# Generate
This notebook demonstrate the `tailwiz.generate` function. The purpose of the function is to generate a response to a `prompt`. You have the option of passing in labeled data as references that the AI will use to generate text for the unlabeled data's prompts. If no labeled data is passed in, text will still be generated in response to your data's `prompt`s, but possibly with unexpected results.

The main difference between `tailwiz.parse` and `tailwiz.generate` is that, with `tailwiz.parse`, the labels must be extracted directly from the text. By contrast, `tailwiz.generate` is able to generate labels simply given a prompt.

In [None]:
# Import required packages.
import tailwiz
import pandas as pd

## 1. Data prep
First, we read in our example data from a .csv file using the `pandas` library.

In [None]:
labeled_data = pd.read_csv('data/tweets-labeled.csv')
unlabeled_data = pd.read_csv('data/tweets-unlabeled.csv')

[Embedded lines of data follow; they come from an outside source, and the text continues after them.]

import Literature.NumberTheory.LFunctions.DworkRationalityBorelDwork
import Mathlib.RingTheory.PowerSeries.Order
import Mathlib.RingTheory.PowerSeries.NoZeroDivisors
import Mathlib.NumberTheory.Padics.Complex
import HarnessLib

/-!
# Route `AdditiveBranchIMC` (rung K1), cruxes 19357 / 19358 / 19359, stub `stub_tameGreenbergInclusion{R0,M}` (skeleton v21):
# a two-variable inclusion AWAY FROM THE CYCLOTOMIC VARIABLE specialises, on the anticyclotomic line, to an
# inclusion UP TO A POWER OF `p` (pure algebra in `𝒪_{ℂ_p}⟦T₂⟧⟦T₁⟧`)

Cell `bsd-addord`, LEAD seat `cruxlead-19357` (gen 7), `Cruxes/GordTwoRankZeroOffCaseOne/LeadReport14.md` §3. THEOREMS ONLY (no
definition, no named fact, no `sorry`). Context: the refereed two-variable divisibilities with a free branch character
(Castella–Liu–Wan, Forum Math. Sigma 10 (2022) e110, Thm. 8.2.1 (1): «`(𝓛) ⊇ char(X)` as fractional ideals of
`𝒪^{ur}⟦Γ_𝒦⟧ ⊗_{𝒪⟦Γ⁺⟧} Frac 𝒪⟦Γ⁺⟧`»; Wan 2020 print Thm. 1.1 after `𝕀 → 𝒪`) give `h(T₁)·char(X) ⊆ (G)` for SOME non-zero power
series `h` in the cyclotomic variable `T₁` ALONE — the OUTER variable of the tree's receptacle
`PowerSeries (PowerSeries (PadicComplexInt p)) = 𝒪_{ℂ_p}⟦T₂⟧⟦T₁⟧`, killed by `π = PowerSeries.constantCoeff` (the anticyclotomic
specialisation `T₁ ↦ 0` of `TameSpecialization.S2L`). What the port reads (v21 `TameGreenbergInclusionAt`,
`charIdeal_XAc_map_le_span_of_twoVarSpec`) is `C(p^k)·π(char X) ⊆ (π G)`. This file proves the passage:

* `mem_span_of_X_pow_mul_mem_span` — over a domain `B`, in `B⟦X⟧`: if `G(0) ≠ 0` then `X^a·u ∈ (G) ⟹ u ∈ (G)` (`X` is prime and
  does not divide `G`);
* `exists_pow_eq_mul` — every non-zero `c ∈ 𝒪_{ℂ_p}` divides a power of `p` (`‖c‖ > 0`);
* `exists_C_pow_mul_mem_span_constantCoeff` — THE SPECIALISATION: `h ≠ 0` in `𝒪_{ℂ_p}⟦T₁⟧`, `G(0, T₂) ≠ 0`, and
  `(map C h)·y ∈ (G)` for all `y ∈ I` ⟹ `∃ k, ∀ w ∈ π(I), C(p^k)·w ∈ (π G)`: write `h = T₁^a h₁` with `h₁(0) ≠ 0`
  (`X_pow_order_mul_divXPowOrder`), cancel `T₁^a`, apply `π`, and absorb `h₁(0)` into a power of `p`.

References: F. Castella, Z. Liu, X. Wan, Forum Math. Sigma 10 (2022) e110, Thm. 8.2.1; X. Wan, ANT 14 (2020) Thm. 1.1;
N. Bourbaki, *Algèbre commutative* Ch. 5–7, VII §3 (power series over a domain: `X` prime) [BourbakiAC5to7].
-/

set_option linter.dupNamespace false
set_option autoImplicit false

noncomputable section

open scoped Classical

open PowerSeries

namespace Summit.BirchSwinnertonDyer.BirchSwinnertonDyer.Theorems.TameAwayFromCyc

/-! ### §1 Cancelling a power of the variable against a series with non-zero constant term -/

/-- Over a domain `B`: if `G ∈ B⟦X⟧` has `G(0) ≠ 0` (so `X ∤ G`) and `X^a · u ∈ (G)`, then `u ∈ (G)` — `X` is a prime
element of `B⟦X⟧`. [cite: BourbakiAC5to7, VII §3 no. 8 (formal power series over an integral domain)] -/
theorem mem_span_of_X_pow_mul_mem_span {B : Type*} [CommRing B] [IsDomain B] {G u : B⟦X⟧}
    (hG : constantCoeff G ≠ 0) (a : ℕ) (h : X ^ a * u ∈ Ideal.span {G}) : u ∈ Ideal.span {G} := by
  rw [Ideal.mem_span_singleton] at h ⊢
  obtain ⟨z, hz⟩ := h
  have hXG : ¬ (X : B⟦X⟧) ∣ G := by rwa [X_dvd_iff]
  have hXz : (X : B⟦X⟧) ^ a ∣ z :=
    X_prime.pow_dvd_of_dvd_mul_left a hXG ⟨u, by rw [← hz, mul_comm]⟩
  obtain ⟨z', rfl⟩ := hXz
  refine ⟨z', mul_left_cancel₀ (pow_ne_zero a X_ne_zero) ?_⟩
  rw [hz]; ring

/-! ### §2 Non-zero elements of `𝒪_{ℂ_p}` divide a power of `p` -/

variable {p : ℕ} [hp : Fact p.Prime]

/-- Every non-zero `c ∈ 𝒪_{ℂ_p}` divides some `p^k` in `𝒪_{ℂ_p}`: `‖c‖ > 0`, so `‖p‖^k ≤ ‖c‖` for `k` large and
`p^k / c` lies in the unit ball. [folklore] [cite: Koblitz1984, Ch. III §4] -/
theorem exists_pow_eq_mul (c : PadicComplexInt p) (hc : c ≠ 0) :
    ∃ (k : ℕ) (d : PadicComplexInt p), ((p : ℕ) : PadicComplexInt p) ^ k = c * d := by
  have hpr : p.Prime := hp.out
  have hc0 : (c : ℂ_[p]) ≠ 0 := fun h ↦ hc (Subtype.ext h)
  have hcpos : 0 < ‖(c : ℂ_[p])‖ := norm_pos_iff.mpr hc0
  have hplt : ‖((p : ℕ) : ℂ_[p])‖ < 1 := by
    rw [show ((p : ℕ) : ℂ_[p]) = algebraMap ℚ_[p] ℂ_[p] (p : ℚ_[p]) by simp, norm_algebraMap',
      Padic.norm_p]
    exact inv_lt_one_of_one_lt₀ (by exact_mod_cast hpr.one_lt)
  obtain ⟨k, hk⟩ := exists_pow_lt_of_lt_one hcpos hplt
  set d : ℂ_[p] := ((p : ℕ) : ℂ_[p]) ^ k / (c : ℂ_[p]) with hd
  have hdn : ‖d‖ ≤ 1 := by
    rw [hd, norm_div, norm_pow, div_le_one hcpos]
    exact hk.le
  have hdmem : d ∈ Literature.NumberTheory.LFunctions.Dwork.unitBall p :=
    Literature.NumberTheory.LFunctions.Dwork.mem_unitBall.mpr hdn
  refine ⟨k, ⟨d, hdmem⟩, Subtype.ext ?_⟩
  change (((p : ℕ) : PadicComplexInt p) ^ k : PadicComplexInt p).1 = (c : ℂ_[p]) * d
  rw [hd, mul_div_cancel₀ _ hc0]
  simp

/-! ### §3 The specialisation `T₁ ↦ 0` of an inclusion away from `T₁` -/

/-- **Away from the cyclotomic variable ⟹ up to a power of `p` on the anticyclotomic line.** In `𝒪_{ℂ_p}⟦T₂⟧⟦T₁⟧` (outer variable
`T₁`, `π = constantCoeff : T₁ ↦ 0`): let `I` be an ideal, `G` a series with `π G ≠ 0`, and `h ∈ 𝒪_{ℂ_p}⟦T₁⟧` NON-ZERO (embedded with
constant inner coefficients, `PowerSeries.map C h`) with `(map C h)·y ∈ (G)` for every `y ∈ I`. Then for some `k`, `C(p^k)·w ∈ (π G)` for
every `w ∈ π(I)`. (Write `h = T₁^a·h₁`, `h₁(0) ≠ 0`; `T₁` is prime and `T₁ ∤ G`, so `h₁·y ∈ (G)`; apply `π`: `h₁(0)·π y ∈ (π G)`; and
`h₁(0) ∣ p^k`.) [cite: CastellaLiuWan2022, Thm. 8.2.1 (1) (the shape «fractional ideals of 𝒪^{ur}⟦Γ_𝒦⟧ ⊗_{𝒪⟦Γ⁺⟧} Frac 𝒪⟦Γ⁺⟧»)] -/
theorem exists_C_pow_mul_mem_span_constantCoeff (I : Ideal (PowerSeries (PowerSeries (PadicComplexInt p))))
    (G : PowerSeries (PowerSeries (PadicComplexInt p)))
    (hG : constantCoeff G ≠ 0) (h : PowerSeries (PadicComplexInt p)) (hh : h ≠ 0)
    (hincl : ∀ y ∈ I,
      PowerSeries.map (PowerSeries.C : PadicComplexInt p →+* PowerSeries (PadicComplexInt p)) h * y ∈
        Ideal.span {G}) :
    ∃ k : ℕ, ∀ w ∈ I.map (PowerSeries.constantCoeff (R := PowerSeries (PadicComplexInt p))),
      PowerSeries.C (((p : ℕ) : PadicComplexInt p) ^ k) * w ∈ Ideal.span {PowerSeries.constantCoeff G} := by
  set Cc : PadicComplexInt p →+* PowerSeries (PadicComplexInt p) := PowerSeries.C with hCc
  -- `h = T₁^a · h₁`, `h₁(0) ≠ 0`
  set a : ℕ := h.order.toNat with ha
  set h₁ : PowerSeries (PadicComplexInt p) := divXPowOrder h with hh₁
  have hfac : X ^ a * h₁ = h := X_pow_order_mul_divXPowOrder
  have hc : constantCoeff h₁ ≠ 0 := fun h0 ↦ hh (constantCoeff_divXPowOrder_eq_zero_iff.mp h0)
  set c : PadicComplexInt p := constantCoeff h₁ with hcdef
  -- `(map C h₁) · y ∈ (G)` for `y ∈ I`
  have hincl₁ : ∀ y ∈ I, PowerSeries.map Cc h₁ * y ∈ Ideal.span {G} := by
    intro y hy
    have h1 := hincl y hy
    rw [← hfac, map_mul, map_pow, map_X, mul_assoc] at h1
    exact mem_span_of_X_pow_mul_mem_span hG a h1
  -- apply `π`: `C(c) · π y ∈ (π G)`
  have hπ : ∀ y ∈ I, PowerSeries.C c * constantCoeff y ∈ Ideal.span {constantCoeff G} := by
    intro y hy
    obtain ⟨z, hz⟩ := Ideal.mem_span_singleton'.mp (hincl₁ y hy)
    have h2 := congrArg (PowerSeries.constantCoeff (R := PowerSeries (PadicComplexInt p))) hz
    have hCm : PowerSeries.constantCoeff (PowerSeries.map Cc h₁) = Cc c := by
      rw [← PowerSeries.coeff_zero_eq_constantCoeff_apply, PowerSeries.coeff_map,
        PowerSeries.coeff_zero_eq_constantCoeff_apply]
    rw [map_mul, map_mul, hCm] at h2
    -- `h2 : π z * π G = Cc (h₁ 0) * π y`
    refine Ideal.mem_span_singleton'.mpr ⟨constantCoeff z, ?_⟩
    rw [h2]
  -- absorb `c` into a power of `p`
  obtain ⟨k, d, hkd⟩ := exists_pow_eq_mul c hc
  refine ⟨k, fun w hw ↦ ?_⟩
  rw [Ideal.map] at hw
  refine Submodule.span_induction (p := fun w _ ↦
      PowerSeries.C (((p : ℕ) : PadicComplexInt p) ^ k) * w ∈ Ideal.span {constantCoeff G}) ?_ ?_ ?_ ?_ hw
  · rintro _ ⟨y, hy, rfl⟩
    have h3 := hπ y hy
    rw [hkd, map_mul, mul_comm (PowerSeries.C c) (PowerSeries.C d), mul_assoc]
    exact Ideal.mul_mem_left _ _ h3
  · rw [mul_zero]; exact Ideal.zero_mem _
  · intro x y _ _ hx hy
    rw [mul_add]; exact Ideal.add_mem _ hx hy
  · intro r x _ hx
    rw [smul_eq_mul, mul_left_comm]
    exact Ideal.mul_mem_left _ r hx

/-! ### §4 (Appended, skeleton v24) The same with a DENOMINATOR: `𝓛 = A/B ∈ Frac`, `B(0,·) ≠ 0` -/

/-- **Away from the cyclotomic variable, FRACTIONAL form ⟹ up to a power of `p` on the anticyclotomic line.** In
`𝒪_{ℂ_p}⟦T₂⟧⟦T₁⟧` let `I` be an ideal, `A, B` two-variable series (think `𝓛 = A/B ∈ Frac`, Castella–Liu–Wan's `𝓛_{π,𝒦,ξ} ∈
Frac(𝒪̂^{ur}⟦Γ_𝒦⟧)`), `h ∈ 𝒪_{ℂ_p}⟦T₁⟧` non-zero, with `h(T₁)·B·y ∈ (A)` for every `y ∈ I` («`(𝓛) ⊇ h·I`» as fractional ideals); and on
the anticyclotomic line `A(0,·) = B(0,·)·D` with `B(0,·) ≠ 0`, `D ≠ 0` («`𝓛(0,·) = D`»). Then `∃ k, ∀ w ∈ π(I), C(p^k)·w ∈ (D)`. (Cancel the
power of `T₁` in `h` — `T₁ ∤ A` since `A(0,·) ≠ 0` —, apply `π`, cancel `B(0,·)` in the domain `𝒪_{ℂ_p}⟦T₂⟧`, absorb `h₁(0)` into `p^k`.)
[cite: CastellaLiuWan2022, Thm. 8.2.1 (1) («as fractional ideals of 𝒪^{ur}⟦Γ_𝒦⟧ ⊗_{𝒪⟦Γ⁺⟧} Frac 𝒪⟦Γ⁺⟧», 𝓛 ∈ Frac(𝒪̂^{ur}⟦Γ_𝒦⟧))] -/
theorem exists_C_pow_mul_mem_span_of_frac (I : Ideal (PowerSeries (PowerSeries (PadicComplexInt p))))
    (A B : PowerSeries (PowerSeries (PadicComplexInt p))) (D : PowerSeries (PadicComplexInt p))
    (hB : constantCoeff B ≠ 0) (hD : D ≠ 0) (hAB : constantCoeff A = constantCoeff B * D)
    (h : PowerSeries (PadicComplexInt p)) (hh : h ≠ 0)
    (hincl : ∀ y ∈ I,
      PowerSeries.map (PowerSeries.C : PadicComplexInt p →+* PowerSeries (PadicComplexInt p)) h * B * y ∈
        Ideal.span {A}) :
    ∃ k : ℕ, ∀ w ∈ I.map (PowerSeries.constantCoeff (R := PowerSeries (PadicComplexInt p))),
      PowerSeries.C (((p : ℕ) : PadicComplexInt p) ^ k) * w ∈ Ideal.span {D} := by
  set Cc : PadicComplexInt p →+* PowerSeries (PadicComplexInt p) := PowerSeries.C with hCc
  have hA : constantCoeff A ≠ 0 := by rw [hAB]; exact mul_ne_zero hB hD
  -- `h = T₁^a · h₁`, `h₁(0) ≠ 0`
  set a : ℕ := h.order.toNat with ha
  set h₁ : PowerSeries (PadicComplexInt p) := divXPowOrder h with hh₁
  have hfac : X ^ a * h₁ = h := X_pow_order_mul_divXPowOrder
  have hc : constantCoeff h₁ ≠ 0 := fun h0 ↦ hh (constantCoeff_divXPowOrder_eq_zero_iff.mp h0)
  set c : PadicComplexInt p := constantCoeff h₁ with hcdef
  have hincl₁ : ∀ y ∈ I, PowerSeries.map Cc h₁ * B * y ∈ Ideal.span {A} := by
    intro y hy
    have h1 := hincl y hy
    rw [← hfac, map_mul, map_pow, map_X, mul_assoc, mul_assoc] at h1
    have h2 := mem_span_of_X_pow_mul_mem_span hA a h1
    rwa [← mul_assoc] at h2
  -- apply `π` and cancel `B(0,·)`: `C(c) · π y ∈ (D)`
  have hπ : ∀ y ∈ I, PowerSeries.C c * constantCoeff y ∈ Ideal.span {D} := by
    intro y hy
    obtain ⟨z, hz⟩ := Ideal.mem_span_singleton'.mp (hincl₁ y hy)
    have h2 := congrArg (PowerSeries.constantCoeff (R := PowerSeries (PadicComplexInt p))) hz
    have hCm : PowerSeries.constantCoeff (PowerSeries.map Cc h₁) = Cc c := by
      rw [← PowerSeries.coeff_zero_eq_constantCoeff_apply, PowerSeries.coeff_map,
        PowerSeries.coeff_zero_eq_constantCoeff_apply]
    rw [map_mul, map_mul, map_mul, hCm, hAB] at h2
    -- `h2 : π z * (π B * D) = Cc c * π B * π y`
    refine Ideal.mem_span_singleton'.mpr ⟨constantCoeff z, ?_⟩
    have h3 : constantCoeff B * (constantCoeff z * D) = constantCoeff B * (Cc c * constantCoeff y) := by
      calc constantCoeff B * (constantCoeff z * D) = constantCoeff z * (constantCoeff B * D) := by ring
        _ = Cc c * constantCoeff B * constantCoeff y := h2
        _ = constantCoeff B * (Cc c * constantCoeff y) := by ring
    exact mul_left_cancel₀ hB h3
  -- absorb `c` into a power of `p`
  obtain ⟨k, d, hkd⟩ := exists_pow_eq_mul c hc
  refine ⟨k, fun w hw ↦ ?_⟩
  rw [Ideal.map] at hw
  refine Submodule.span_induction (p := fun w _ ↦
      PowerSeries.C (((p : ℕ) : PadicComplexInt p) ^ k) * w ∈ Ideal.span {D}) ?_ ?_ ?_ ?_ hw
  · rintro _ ⟨y, hy, rfl⟩
    have h3 := hπ y hy
    rw [hkd, map_mul, mul_comm (PowerSeries.C c) (PowerSeries.C d), mul_assoc]
    exact Ideal.mul_mem_left _ _ h3
  · rw [mul_zero]; exact Ideal.zero_mem _
  · intro x y _ _ hx hy
    rw [mul_add]; exact Ideal.add_mem _ hx hy
  · intro r x _ hx
    rw [smul_eq_mul, mul_left_comm]
    exact Ideal.mul_mem_left _ r hx

end Summit.BirchSwinnertonDyer.BirchSwinnertonDyer.Theorems.TameAwayFromCyc

end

Our example data is Twitter data. It consists of tweets (`text`), the tweet sentiment (`sentiment`, either positive or negative), and an excerpt that identifies the sentiment of the tweet (`selected_text`). We have 200 labeled examples and ~3K unlabeled examples. We will focus on the tweet sentiments in this notebook: our goal will be to use `tailwiz` to label the 3K unlabeled examples using our 200 labeled examples as references.

Note that in the `tailwiz.classify` example notebook (`classify.ipynb`), we treat the positive/negative labels as classes into which we classify the rest of our unlabeled data. In this notebook, we treat the positive/negative labels as responses to the prompt, "Label this tweet as either "positive" or "negative" based on its sentiment: ...".

Also note that providing more labeled examples will generally improve performance.

Below is a preview of our data.

In [None]:
# View first 5 rows of labeled data.
labeled_data.head()

In [None]:
# View first 5 rows of unlabeled data.
unlabeled_data.head()

We must now create prompts. This might require some creativity, since you must compose a prompt specific to your desired outcome. Note that the prompt is the only text that will be passed to `tailwiz.generate`, so it should contain as much relevant information as possible. Below is an example.

In [None]:
prompt = 'Label this tweet as either "positive" or "negative" based on its sentiment: '

# We give all examples the same prompt beginning.
labeled_data['prompt'] = prompt + labeled_data.text
unlabeled_data['prompt'] = prompt + unlabeled_data.text

In [None]:
# Before calling tailwiz.generate with our data, we must rename our label column in accordance to `tailwiz.generate` standards.
# Specifically, the prompt column must be named 'prompt' (it already is), and the label column must be named 'label' (it is currently
# named sentiment).
labeled_data = labeled_data.rename(columns={'sentiment': 'label'})
unlabeled_data = unlabeled_data.rename(columns={'sentiment': 'label'})

## 2. Call `generate` function
The next step is to call `tailwiz.generate`! We set `output_metrics` to `True` to also output an estimate of the performance of our classification job.

This may take a few minutes (5-15 minutes). If this is your first time running `tailwiz.generate`, you might see some extra downloads.

In [None]:
results, performance_estimate = tailwiz.generate(
    unlabeled_data[['prompt']],
    labeled_examples=labeled_data[['prompt', 'label']],
    output_metrics=True,
)

## 3. Inspect and save results
After generating responses for our unlabeled data, we can inspect and save results.

First, let's inspect the first five rows to do a quick sanity check. Note the new column, `label_from_tailwiz`.

In [None]:
results.head()

We can also print out our performance estimate to gain some additional insight to our labels.

In [None]:
performance_estimate

Note that this is only an estimate based on your labeled data. We will not know for certain how the text generation job actually performed on the unlabeled data.

Finally, we can save these results:

In [None]:
results.to_csv('data/tweets-unlabeled-with-generate-results-from-tailwiz.csv', index=False)  # We set index to False to avoid saving the index column added by pandas.